Lung and head and neck cancer patients who smoked before surgery are more likely to relapse than those who had quit before surgery. Smoking-relapse prevention interventions are needed immediately after surgery to help prevent relapse.
“Cigarette smoking is responsible for 30% of all cancer-related mortalities,” said the study’s corresponding author, Van Nath Simmons, PhD, of the Moffitt Cancer Center in Tampa, FL. “Head and neck and lung cancers are the most strongly linked to tobacco use. Many patients with these cancers make an attempt to quit smoking at the time of diagnosis. However, little attention has been paid to looking at how successful patients are at quitting and what predicts who is likely to resume smoking. This is particularly a concern for cancer patients because continued smoking can be related to cancer recurrence, cancer treatment complications, second primary tumors and poorer quality of life.”
Study coauthor Thomas H. Brandon, PhD, also of Moffett, stated, “Only a few studies have examined factors associated with smoking relapse among patients with head and neck cancer or lung cancer, and this information is needed to develop smoking-relapse prevention interventions for this population.”
This study sought to examine smoking trajectories among lung and head and neck cancer patients for 12 months after surgery and to test potential predictors of smoking relapse. The participating patients had either quit smoking shortly before or immediately after surgery. Smoking behavior was assessed at 2, 4, 6, and 12 months after surgery. This study was published in Cancer (2012; doi: 10.1002/cncr.27880).
“We found that relapse rates varied significantly depending on a patient’s pre-surgery smoking status,” Simmons explained. “Sixty percent of patients who smoked during the week prior to surgery resumed smoking afterward, contrasted with a 13 percent relapse rate for those who had quit smoking prior to surgery.”
Given the significantly lower relapse rates among those who quit smoking prior to surgery, smoking cessation should be encouraged at diagnosis, the researchers said. Because most relapses occurred shortly after surgery, they recommend that smoking cessation assistance is important before and after surgery.

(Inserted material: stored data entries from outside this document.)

/-- **Divisor classes on a finite étale base change spanning the cohomology of a fibre — the
monodromy argument** ("after a finite base change, `[𝒵_1], …, [𝒵_N]` gives a basis of `R²f_*ℚ`",
Arapura 2022, proof of Cor. 1.5), GRANTED Riemann's existence theorem over `ℂ`
(`FundamentalGroup.riemannExistence_finiteCovering`) and the global invariant cycle theorem
(`deligne_globalInvariantCycles`). Let `f : 𝒳 ⟶ S` be a smooth projective family of relative
dimension `2` over a smooth irreducible quasi-projective `ℂ`-scheme `S`, with `𝒳` quasi-projective,
`s ∈ S(ℂ)`, and `α : Fin N → H²(X_s(ℂ); ℂ)` RATIONAL classes of type `(1,1)`, each with FINITE
monodromy orbit, spanning `H²(X_s(ℂ); ℂ)`. Then there are a finite étale SURJECTIVE `g : S' ⟶ S`
with `S'` irreducible, `s' ∈ S'(ℂ)` and classes `ζ_i ∈ algebraicClasses (𝒳 ×_S S') 1` whose
restrictions to the fibre of `𝒳 ×_S S' ⟶ S'` over `s'` span its `H²`. Proof (Voisin 2007, §3,
proof of Prop. 0.7, for the finite family): a finite-index subgroup of `π₁(S(ℂ), s)` fixes every
`α_i`; its cover `g : S' ⟶ S` (`exists_finiteEtale_of_finiteIndex_of_riemannExistence`); on
`𝒳 ×_S S' ⟶ S'` the transfers `α'_i = e^* α_i` (`e` the fibre isomorphism) are monodromy invariant
and extend to continuous sections (`exists_continuous_section_familyPullback`); `𝒳 ×_S S'` is smooth
quasi-projective irreducible, so embeds openly in a smooth projective `𝒳̄`
(`exists_isSmoothProjective_isOpenImmersion`); the Hodge lift gives rational `(1,1)` classes
`β_i` on `𝒳̄` restricting to `α'_i`
(`deligne_globalInvariantCycles.exists_hodgeClass_eq_globalSection_of_exists_isReal_hodgeModel`),
divisor classes by Lefschetz `(1,1)` (`lefschetzOneOne_rational_holds`), whose restrictions
`ζ_i` to `𝒳 ×_S S'` are divisor classes (`map_mem_algebraicClasses_of_isOpenImmersion`) restricting
on the fibre to `e^* α_i`, which span since `e^*` is an isomorphism.
[cite: Arapura2022, proof of Cor. 1.5 (p. 5)] [cite: Voisin2007HodgeLoci, §3, proof of Prop. 0.7]
[cite: VoisinHodgeII2003, Lemma 4.17 and Thm. 4.24] [cite: SGA1, Exp. XII Thm. 5.1]
[cite: DeligneHodgeII1971, Théorème 4.1.1] -/
theorem exists_finiteEtale_algebraicClasses_span_of_finite_monodromy
    (hRE : FundamentalGroup.riemannExistence_finiteCovering) (hGIC : deligne_globalInvariantCycles)
    {𝒳 S : SchemeOver ℂ} (f : 𝒳 ⟶ S) (hf : IsSmoothProjectiveFamily f 2)
    (h𝒳 : IsQuasiProjectiveOver 𝒳) (hS : IsQuasiProjectiveOver S) [IrreducibleSpace S.left]
    [Smooth S.hom] (s : ComplexPoints S) {N : ℕ} (α : Fin N → complexBetti (fiberOver f s) (2 * 1))
    (hαr : ∀ i, IsRationalClass (α i)) (hαh : ∀ i, IsOfHodgeType 2 (fiberOver f s) (2 * 1) 1 1 (α i))
    (hfin : ∀ i, {β : complexBetti (fiberOver f s) (2 * 1) |
      ∃ γ : Path s s, IsContinuationAlong γ (α i) β}.Finite)
    (hspan : Submodule.span ℂ (Set.range α) = ⊤) :
    ∃ (S' : SchemeOver ℂ) (g : S' ⟶ S) (_ : IsFinite g.left) (_ : Etale g.left) (_ : Surjective g.left)
      (_ : IrreducibleSpace S'.left) (s' : ComplexPoints S')
      (ζ : Fin N → complexBetti (familyPullback f g) (2 * 1)),
      (∀ i, ζ i ∈ algebraicClasses (familyPullback f g) 1) ∧
      Submodule.span ℂ (Set.range fun i ↦
        complexBetti.map (fiberι (familyPullback.snd f g) s') (2 * 1) (ζ i)) = ⊤ := by
  -- Step 0: the base `S` is smooth of a pure dimension `d`, separated, locally of finite type
  obtain ⟨d, hd⟩ := Motives.exists_smoothOfRelativeDimension_of_smooth S.hom
  haveI := hd
  haveI : LocallyOfFiniteType S.hom := hS.locallyOfFiniteType
  haveI : IsSeparated S.hom := hS.isVarietyPair_ofScheme.isSeparated
  have hU := isCohomologicallyLocallyTrivialOn_univ_of_isSmoothProjectiveFamily f d hf hS
  -- Step 1 (the orbits): a finite-index subgroup `H₀ ≤ π₁(S(ℂ), s)` fixing every `α i`
  have hH : ∀ i, ∃ H : Subgroup (FundamentalGroup (Set.univ : Set (ComplexPoints S)) ⟨s, Set.mem_univ s⟩),
      H.FiniteIndex ∧ ∀ γ ∈ H, transportFun f (2 * 1) hU (FundamentalGroup.toPath γ) (α i) = α i :=
    fun i ↦ exists_finiteIndex_of_finite_setOf_isContinuationAlong_of_isSmoothProjectiveFamily f (2 * 1)
      d hf hS s (α i) (hfin i)
  choose H hHfi hHfix using hH
  haveI : (⨅ i, H i).FiniteIndex := Subgroup.finiteIndex_iInf hHfi
  -- Step 2 (the étale cover `S' → S`): Riemann existence for `H₀ = ⨅ H i`
  obtain ⟨S', g, s', hs, hgfin, hget, hS'pc, hloops⟩ :=
    exists_finiteEtale_of_finiteIndex_of_riemannExistence hRE S hS d s (⨅ i, H i)
  subst hs
  haveI := hgfin
  haveI := hget
  haveI := hS'pc
  -- Step 3: `S'` is smooth of pure dimension `d`, irreducible, quasi-projective; `g` is surjective;
  -- `g(ℂ)` is a local homeomorphism; `S'(ℂ)` is a connected manifold
  haveI hg0 : SmoothOfRelativeDimension 0 g.left := inferInstance
  haveI : AlgebraicGeometry.Smooth g.left := SmoothOfRelativeDimension.smooth 0 _
  haveI hS'd : SmoothOfRelativeDimension d S'.hom := by
    have h : SmoothOfRelativeDimension (0 + d) (g.left ≫ S.hom) := inferInstance
    rw [Over.w] at h
    simpa using h
  haveI : AlgebraicGeometry.Smooth S'.hom := SmoothOfRelativeDimension.smooth d _
  haveI : ConnectedSpace (ComplexPoints S') := inferInstance
  haveI hS'irr : IrreducibleSpace S'.left := irreducibleSpace_left_of_connectedSpace_complexPoints
  haveI : Nonempty S'.left := inferInstance
  haveI hgsurj : Surjective g.left := surjective_of_isFinite_of_etale_of_irreducible g.left
  haveI : IsReduced S.left := Motives.isReduced_of_smooth_over_field S.hom
  haveI : IsReduced S'.left := Motives.isReduced_of_smooth_over_field S'.hom
  haveI : IsIntegral S.left := isIntegral_of_irreducibleSpace_of_isReduced S.left
  haveI : IsIntegral S'.left := isIntegral_of_irreducibleSpace_of_isReduced S'.left
  have hS'qp : IsQuasiProjectiveOver S' := isQuasiProjectiveOver_of_isFinite_of_surjective g hS
  haveI : LocallyOfFiniteType S'.hom := hS'qp.locallyOfFiniteType
  letI := Motives.ComplexPoints.chartedSpace S' d
  haveI : LocallyPathConnectedSpace (ComplexPoints S') :=
    ChartedSpace.locallyPathConnectedSpace (EuclideanSpace ℝ (Fin (2 * d))) _
  have hgloc : IsLocalHomeomorph (AlgPoints.map g : ComplexPoints S' → ComplexPoints S) :=
    Motives.ComplexPoints.isLocalHomeomorph_map d _
  -- Step 4 (base change of the family): `f' : 𝒳 ×_S S' ⟶ S'`, its local system, the fibre `e`,
  -- the invariant transfers `e^* α i` and their continuous sections
  set π' := familyPullback.snd f g with hπ'
  have hf' : IsSmoothProjectiveFamily π' 2 := hf.familyPullback_snd g
  have hU' := isCohomologicallyLocallyTrivialOn_univ_of_isSmoothProjectiveFamily π' d hf' hS'qp
  set e := fiberOverFamilyPullbackIso f g s' with he
  have hinv : ∀ (i : Fin N) (γ' : Path (⟨s', Set.mem_univ s'⟩ :
      (Set.univ : Set (ComplexPoints S'))) ⟨s', Set.mem_univ s'⟩),
      transportFun f (2 * 1) hU
        (s := ⟨AlgPoints.map g s', Set.mem_univ _⟩) (t := ⟨AlgPoints.map g s', Set.mem_univ _⟩)
        ⟦γ'.map ((((AlgPoints.continuous_map g).comp continuous_subtype_val)).subtype_mk
          fun _ ↦ Set.mem_univ _)⟧ (α i) = α i :=
    fun i γ' ↦ hHfix i _ (iInf_le (fun i ↦ H i) i (hloops γ'))
  have hsec : ∀ i, ∃ σ' : ComplexPoints S' → FiberClass π' (2 * 1),
      Continuous σ' ∧ (∀ t, (σ' t).pt = t) ∧ σ' s' = ⟨s', complexBetti.map e.hom (2 * 1) (α i)⟩ :=
    fun i ↦ exists_continuous_section_familyPullback f g (2 * 1) hgloc hU hU' s'
      (complexBetti.map e.hom (2 * 1) (α i)) (FiberClass.cls_baseChange_map_hom _ _ _ s' (α i)) (hinv i)
  choose σ hσc hσpt hσ₀ using hsec
  have h₀ : ∀ i, σ i s' ∈ locusOfHodgeClasses π' 2 1 := fun i ↦ by
    rw [hσ₀]
    exact ⟨(hαr i).map _, (hαh i).map_of_iso e⟩
  -- Step 5 (a smooth projective compactification of `𝒳 ×_S S'`): Hironaka, proved in the tree
  haveI := hf'.smoothOfRelativeDimension
  haveI : SmoothOfRelativeDimension (2 + d) (familyPullback f g).hom := by
    rw [← Over.w π']
    infer_instance
  haveI : IrreducibleSpace (familyPullback f g).left := irreducibleSpace_of_isSmoothProjectiveFamily π' hf'
  have hV'qp : IsQuasiProjectiveOver (familyPullback f g) :=
    isQuasiProjectiveOver_familyPullback_of_isSeparated f g h𝒳 hS'qp
  obtain ⟨Xbar, i, hXbar, hi⟩ :=
    exists_isSmoothProjective_isOpenImmersion (2 + d) (familyPullback f g) inferInstance hV'qp inferInstance
  haveI := hi
  -- Step 6 (global invariant cycles + Hodge lift): rational `(1,1)` classes `β i` on `𝒳̄`
  have hβ : ∀ i', ∃ β : complexBetti Xbar (2 * 1), IsRationalClass β ∧ IsOfHodgeType (2 + d) Xbar (2 * 1) 1 1 β ∧
      σ i' s' = globalSection π' (2 * 1) (complexBetti.map i (2 * 1) β) s' := fun i' ↦
    hGIC.exists_hodgeClass_eq_globalSection_of_exists_isReal_hodgeModel exists_isReal_hodgeModel_holds
      hodgePQ_independent_of_hodgeModel_holds smoothProjective_hodgeStructure_isPolarizable_holds π' i
      hf' hS'qp (SmoothOfRelativeDimension.smooth d _) hXbar hi (hσc i') (hσpt i') (h₀ i')
  choose β hβr hβh hβσ using hβ
  -- Step 7 (Lefschetz (1,1) on `𝒳̄`, restriction to the open part): the divisor classes `ζ i`
  have hβalg : ∀ i', β i' ∈ algebraicClasses Xbar 1 := fun i' ↦
    lefschetzOneOne_rational_holds hXbar (β i') (hβr i') (hβh i')
  refine ⟨S', g, hgfin, hget, hgsurj, hS'irr, s', fun i' ↦ complexBetti.map i (2 * 1) (β i'),
    fun i' ↦ map_mem_algebraicClasses_of_isOpenImmersion hXbar i (hβalg i'), ?_⟩
  -- Step 8 (the span): on the fibre over `s'`, `ζ i` restricts to `e^* α i`, and `e^*` is onto
  have hres : ∀ i', complexBetti.map (fiberι π' s') (2 * 1) (complexBetti.map i (2 * 1) (β i')) =
      complexBetti.map e.hom (2 * 1) (α i') := fun i' ↦ by
    have h1 := (hσ₀ i').symm.trans (hβσ i')
    exact ((FiberClass.mk_eq_mk_iff _ _).1 h1).symm
  have hrange : (Set.range fun i' ↦ complexBetti.map (fiberι π' s') (2 * 1) (complexBetti.map i (2 * 1) (β i'))) =
      (complexBetti.map e.hom (2 * 1)).hom '' Set.range α := by
    rw [← Set.range_comp]
    exact congrArg Set.range (funext fun i' ↦ hres i')
  rw [hrange, Submodule.span_image, hspan, Submodule.map_top, LinearMap.range_eq_top]
  exact fun c ↦ ⟨complexBetti.map e.inv (2 * 1) c, e.complexBetti_map_hom_map_inv (2 * 1) c⟩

The researchers also found that factors such as high fears regarding cancer recurrence, greater proneness to depression, and less belief in their ability to quit smoking predicted smoking relapse.
“Cancer patients are highly motivated to quit, so receiving a cancer diagnosis can be viewed as a ‘teachable moment’ for delivering smoking cessation and relapse prevention interventions,” Brandon said.
“Cancer patients need to know that it’s never too late to quit,” Simmons said. “Of course, it would be best if they quit smoking before getting cancer; but barring that, they should quit as soon as they get diagnosed. And with a little assistance, there is no reason that they can’t succeed.